» DATASET RECORDS:

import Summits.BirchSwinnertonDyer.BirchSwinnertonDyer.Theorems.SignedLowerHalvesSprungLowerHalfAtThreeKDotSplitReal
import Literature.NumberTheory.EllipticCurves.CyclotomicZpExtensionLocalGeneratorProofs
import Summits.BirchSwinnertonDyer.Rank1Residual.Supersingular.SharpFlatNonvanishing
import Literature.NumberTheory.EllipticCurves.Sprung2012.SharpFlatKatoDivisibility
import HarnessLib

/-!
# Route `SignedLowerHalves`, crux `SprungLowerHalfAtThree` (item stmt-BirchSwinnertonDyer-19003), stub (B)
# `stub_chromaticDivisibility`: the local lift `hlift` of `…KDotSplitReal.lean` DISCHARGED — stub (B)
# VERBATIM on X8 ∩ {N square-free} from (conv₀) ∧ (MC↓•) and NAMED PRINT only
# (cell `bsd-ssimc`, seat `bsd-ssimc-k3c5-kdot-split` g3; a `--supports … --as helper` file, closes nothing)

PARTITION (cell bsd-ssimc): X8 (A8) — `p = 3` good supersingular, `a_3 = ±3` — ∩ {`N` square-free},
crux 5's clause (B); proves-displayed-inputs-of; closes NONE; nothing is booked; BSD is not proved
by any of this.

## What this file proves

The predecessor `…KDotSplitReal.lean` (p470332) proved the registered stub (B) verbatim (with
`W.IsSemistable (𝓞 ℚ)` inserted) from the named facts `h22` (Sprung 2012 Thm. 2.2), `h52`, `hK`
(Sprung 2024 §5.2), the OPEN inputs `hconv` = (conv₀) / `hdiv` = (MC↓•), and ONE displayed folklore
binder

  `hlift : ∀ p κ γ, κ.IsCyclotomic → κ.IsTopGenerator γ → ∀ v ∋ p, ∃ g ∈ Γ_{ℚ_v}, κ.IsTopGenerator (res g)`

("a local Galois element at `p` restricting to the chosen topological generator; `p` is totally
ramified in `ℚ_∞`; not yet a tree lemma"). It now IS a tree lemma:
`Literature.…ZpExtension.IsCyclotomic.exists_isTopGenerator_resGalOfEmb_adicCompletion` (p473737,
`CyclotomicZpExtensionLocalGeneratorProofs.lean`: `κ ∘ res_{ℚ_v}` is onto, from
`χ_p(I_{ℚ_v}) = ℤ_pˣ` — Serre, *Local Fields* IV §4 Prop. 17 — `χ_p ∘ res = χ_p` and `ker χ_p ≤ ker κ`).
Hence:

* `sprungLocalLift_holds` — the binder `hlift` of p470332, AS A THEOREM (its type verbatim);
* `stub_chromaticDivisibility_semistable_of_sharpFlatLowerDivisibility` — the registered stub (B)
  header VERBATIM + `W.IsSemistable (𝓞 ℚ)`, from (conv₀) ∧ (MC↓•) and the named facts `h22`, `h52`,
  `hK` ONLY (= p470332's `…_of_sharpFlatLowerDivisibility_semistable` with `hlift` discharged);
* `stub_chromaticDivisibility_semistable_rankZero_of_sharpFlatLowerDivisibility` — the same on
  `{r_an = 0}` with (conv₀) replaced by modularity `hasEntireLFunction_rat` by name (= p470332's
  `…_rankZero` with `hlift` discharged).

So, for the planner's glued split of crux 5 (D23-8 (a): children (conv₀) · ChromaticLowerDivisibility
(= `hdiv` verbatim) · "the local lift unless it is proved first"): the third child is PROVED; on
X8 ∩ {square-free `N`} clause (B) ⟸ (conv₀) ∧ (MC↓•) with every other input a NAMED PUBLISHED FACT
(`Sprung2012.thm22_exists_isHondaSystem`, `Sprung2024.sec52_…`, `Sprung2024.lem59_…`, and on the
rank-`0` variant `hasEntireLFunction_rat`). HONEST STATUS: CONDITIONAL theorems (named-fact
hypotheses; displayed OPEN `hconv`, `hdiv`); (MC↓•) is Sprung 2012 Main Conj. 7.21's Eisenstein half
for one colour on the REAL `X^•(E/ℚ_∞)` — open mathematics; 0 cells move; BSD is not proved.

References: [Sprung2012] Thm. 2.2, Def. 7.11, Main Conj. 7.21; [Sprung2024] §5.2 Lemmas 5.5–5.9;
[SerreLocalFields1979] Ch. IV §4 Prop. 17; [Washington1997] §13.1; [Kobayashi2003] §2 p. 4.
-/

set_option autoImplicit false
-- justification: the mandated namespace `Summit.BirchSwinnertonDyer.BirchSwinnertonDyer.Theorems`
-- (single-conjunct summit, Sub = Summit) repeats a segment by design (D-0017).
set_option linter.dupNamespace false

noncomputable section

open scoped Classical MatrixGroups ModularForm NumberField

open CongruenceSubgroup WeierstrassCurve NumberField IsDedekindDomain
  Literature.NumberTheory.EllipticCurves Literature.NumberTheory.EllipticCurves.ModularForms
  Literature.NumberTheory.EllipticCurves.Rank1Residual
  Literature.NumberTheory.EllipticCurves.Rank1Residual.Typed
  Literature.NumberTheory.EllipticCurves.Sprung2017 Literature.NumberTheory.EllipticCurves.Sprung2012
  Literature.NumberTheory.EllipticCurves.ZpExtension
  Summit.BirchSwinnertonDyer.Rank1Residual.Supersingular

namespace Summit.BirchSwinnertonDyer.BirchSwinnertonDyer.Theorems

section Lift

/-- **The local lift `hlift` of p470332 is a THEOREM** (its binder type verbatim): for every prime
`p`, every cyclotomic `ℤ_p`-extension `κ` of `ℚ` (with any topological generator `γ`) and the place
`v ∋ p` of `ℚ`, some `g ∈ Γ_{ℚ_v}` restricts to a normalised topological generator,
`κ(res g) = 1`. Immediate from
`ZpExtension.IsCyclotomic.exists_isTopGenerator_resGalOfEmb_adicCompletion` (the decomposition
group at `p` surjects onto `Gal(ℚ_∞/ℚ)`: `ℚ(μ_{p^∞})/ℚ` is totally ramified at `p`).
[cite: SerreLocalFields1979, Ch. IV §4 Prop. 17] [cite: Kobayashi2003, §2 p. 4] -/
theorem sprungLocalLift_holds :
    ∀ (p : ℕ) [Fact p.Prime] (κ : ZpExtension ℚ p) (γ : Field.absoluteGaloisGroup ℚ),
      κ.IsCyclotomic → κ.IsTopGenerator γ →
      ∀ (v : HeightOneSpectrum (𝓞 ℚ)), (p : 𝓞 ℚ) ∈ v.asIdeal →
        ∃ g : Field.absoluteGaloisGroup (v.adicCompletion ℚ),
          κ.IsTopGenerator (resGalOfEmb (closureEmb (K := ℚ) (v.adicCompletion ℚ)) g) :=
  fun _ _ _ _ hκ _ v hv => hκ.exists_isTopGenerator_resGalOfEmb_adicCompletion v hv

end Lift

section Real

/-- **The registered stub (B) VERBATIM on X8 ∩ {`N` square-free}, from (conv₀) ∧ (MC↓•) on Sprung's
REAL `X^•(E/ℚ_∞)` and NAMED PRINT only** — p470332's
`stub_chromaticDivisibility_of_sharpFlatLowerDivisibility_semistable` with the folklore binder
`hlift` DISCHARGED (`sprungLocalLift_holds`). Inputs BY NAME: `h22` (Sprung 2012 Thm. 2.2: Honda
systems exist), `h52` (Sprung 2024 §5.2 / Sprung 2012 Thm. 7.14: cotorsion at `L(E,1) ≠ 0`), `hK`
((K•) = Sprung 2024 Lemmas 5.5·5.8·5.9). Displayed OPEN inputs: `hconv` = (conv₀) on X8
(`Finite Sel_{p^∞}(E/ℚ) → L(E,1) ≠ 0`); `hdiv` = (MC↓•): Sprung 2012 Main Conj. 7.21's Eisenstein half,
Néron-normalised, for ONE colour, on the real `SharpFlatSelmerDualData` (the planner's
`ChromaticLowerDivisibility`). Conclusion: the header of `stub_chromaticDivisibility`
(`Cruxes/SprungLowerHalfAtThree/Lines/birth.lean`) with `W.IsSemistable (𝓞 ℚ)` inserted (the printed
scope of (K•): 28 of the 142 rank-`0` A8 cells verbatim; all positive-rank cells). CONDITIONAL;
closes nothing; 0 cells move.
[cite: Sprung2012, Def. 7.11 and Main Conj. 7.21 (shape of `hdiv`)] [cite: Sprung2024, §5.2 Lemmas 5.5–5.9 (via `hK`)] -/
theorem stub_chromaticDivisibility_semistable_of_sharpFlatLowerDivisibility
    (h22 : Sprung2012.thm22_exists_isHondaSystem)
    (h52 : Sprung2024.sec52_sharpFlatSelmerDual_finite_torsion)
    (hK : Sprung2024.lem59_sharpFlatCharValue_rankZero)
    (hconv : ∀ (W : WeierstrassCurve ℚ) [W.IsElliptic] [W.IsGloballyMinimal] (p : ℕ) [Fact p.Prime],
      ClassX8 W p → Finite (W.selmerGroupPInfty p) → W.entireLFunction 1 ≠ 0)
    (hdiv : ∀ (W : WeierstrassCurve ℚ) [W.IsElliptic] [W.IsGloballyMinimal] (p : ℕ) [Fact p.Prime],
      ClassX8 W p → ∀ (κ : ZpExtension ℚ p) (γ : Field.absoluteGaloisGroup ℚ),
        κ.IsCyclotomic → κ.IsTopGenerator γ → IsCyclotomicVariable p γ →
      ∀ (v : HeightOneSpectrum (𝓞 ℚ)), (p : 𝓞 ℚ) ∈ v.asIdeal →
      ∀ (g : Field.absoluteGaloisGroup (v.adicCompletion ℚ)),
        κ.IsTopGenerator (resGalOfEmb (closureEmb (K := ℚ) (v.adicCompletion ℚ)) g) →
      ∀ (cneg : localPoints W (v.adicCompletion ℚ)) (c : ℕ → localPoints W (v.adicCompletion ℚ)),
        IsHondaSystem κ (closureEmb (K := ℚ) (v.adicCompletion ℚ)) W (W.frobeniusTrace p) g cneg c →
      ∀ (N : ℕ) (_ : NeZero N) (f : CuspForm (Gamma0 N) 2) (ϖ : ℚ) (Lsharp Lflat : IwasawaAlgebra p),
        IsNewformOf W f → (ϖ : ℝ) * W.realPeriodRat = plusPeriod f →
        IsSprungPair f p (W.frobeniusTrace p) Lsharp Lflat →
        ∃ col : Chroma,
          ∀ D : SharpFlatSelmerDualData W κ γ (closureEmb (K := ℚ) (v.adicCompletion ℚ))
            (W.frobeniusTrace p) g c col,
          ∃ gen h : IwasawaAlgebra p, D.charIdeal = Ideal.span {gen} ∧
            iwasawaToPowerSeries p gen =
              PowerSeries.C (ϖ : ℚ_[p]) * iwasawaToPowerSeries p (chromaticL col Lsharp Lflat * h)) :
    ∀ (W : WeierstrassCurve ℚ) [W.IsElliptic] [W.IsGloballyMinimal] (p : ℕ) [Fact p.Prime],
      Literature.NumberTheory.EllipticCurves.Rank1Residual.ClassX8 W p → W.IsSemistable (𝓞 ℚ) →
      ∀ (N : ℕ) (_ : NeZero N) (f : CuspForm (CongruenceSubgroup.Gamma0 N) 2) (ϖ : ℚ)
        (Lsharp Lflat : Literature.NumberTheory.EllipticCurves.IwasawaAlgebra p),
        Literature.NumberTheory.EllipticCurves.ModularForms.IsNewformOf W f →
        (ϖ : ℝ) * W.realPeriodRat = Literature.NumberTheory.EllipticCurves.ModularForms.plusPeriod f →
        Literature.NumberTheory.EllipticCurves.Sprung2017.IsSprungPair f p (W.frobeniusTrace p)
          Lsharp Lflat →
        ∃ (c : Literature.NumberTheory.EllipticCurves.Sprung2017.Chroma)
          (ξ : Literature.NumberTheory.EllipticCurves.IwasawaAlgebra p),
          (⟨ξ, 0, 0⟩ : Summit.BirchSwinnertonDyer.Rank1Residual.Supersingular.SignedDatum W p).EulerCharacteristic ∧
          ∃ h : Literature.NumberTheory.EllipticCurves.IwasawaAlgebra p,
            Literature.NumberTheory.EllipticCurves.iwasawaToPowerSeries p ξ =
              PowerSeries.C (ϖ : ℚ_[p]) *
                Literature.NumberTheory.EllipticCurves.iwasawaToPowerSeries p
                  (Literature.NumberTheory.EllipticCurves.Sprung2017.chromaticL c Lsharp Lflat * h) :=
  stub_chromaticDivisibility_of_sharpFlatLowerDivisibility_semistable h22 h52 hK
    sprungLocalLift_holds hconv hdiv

» WORK TO BE COMPLETED:
Using the records above, report the count of lines holding "NumberField" and nothing else.

» REPLY:
2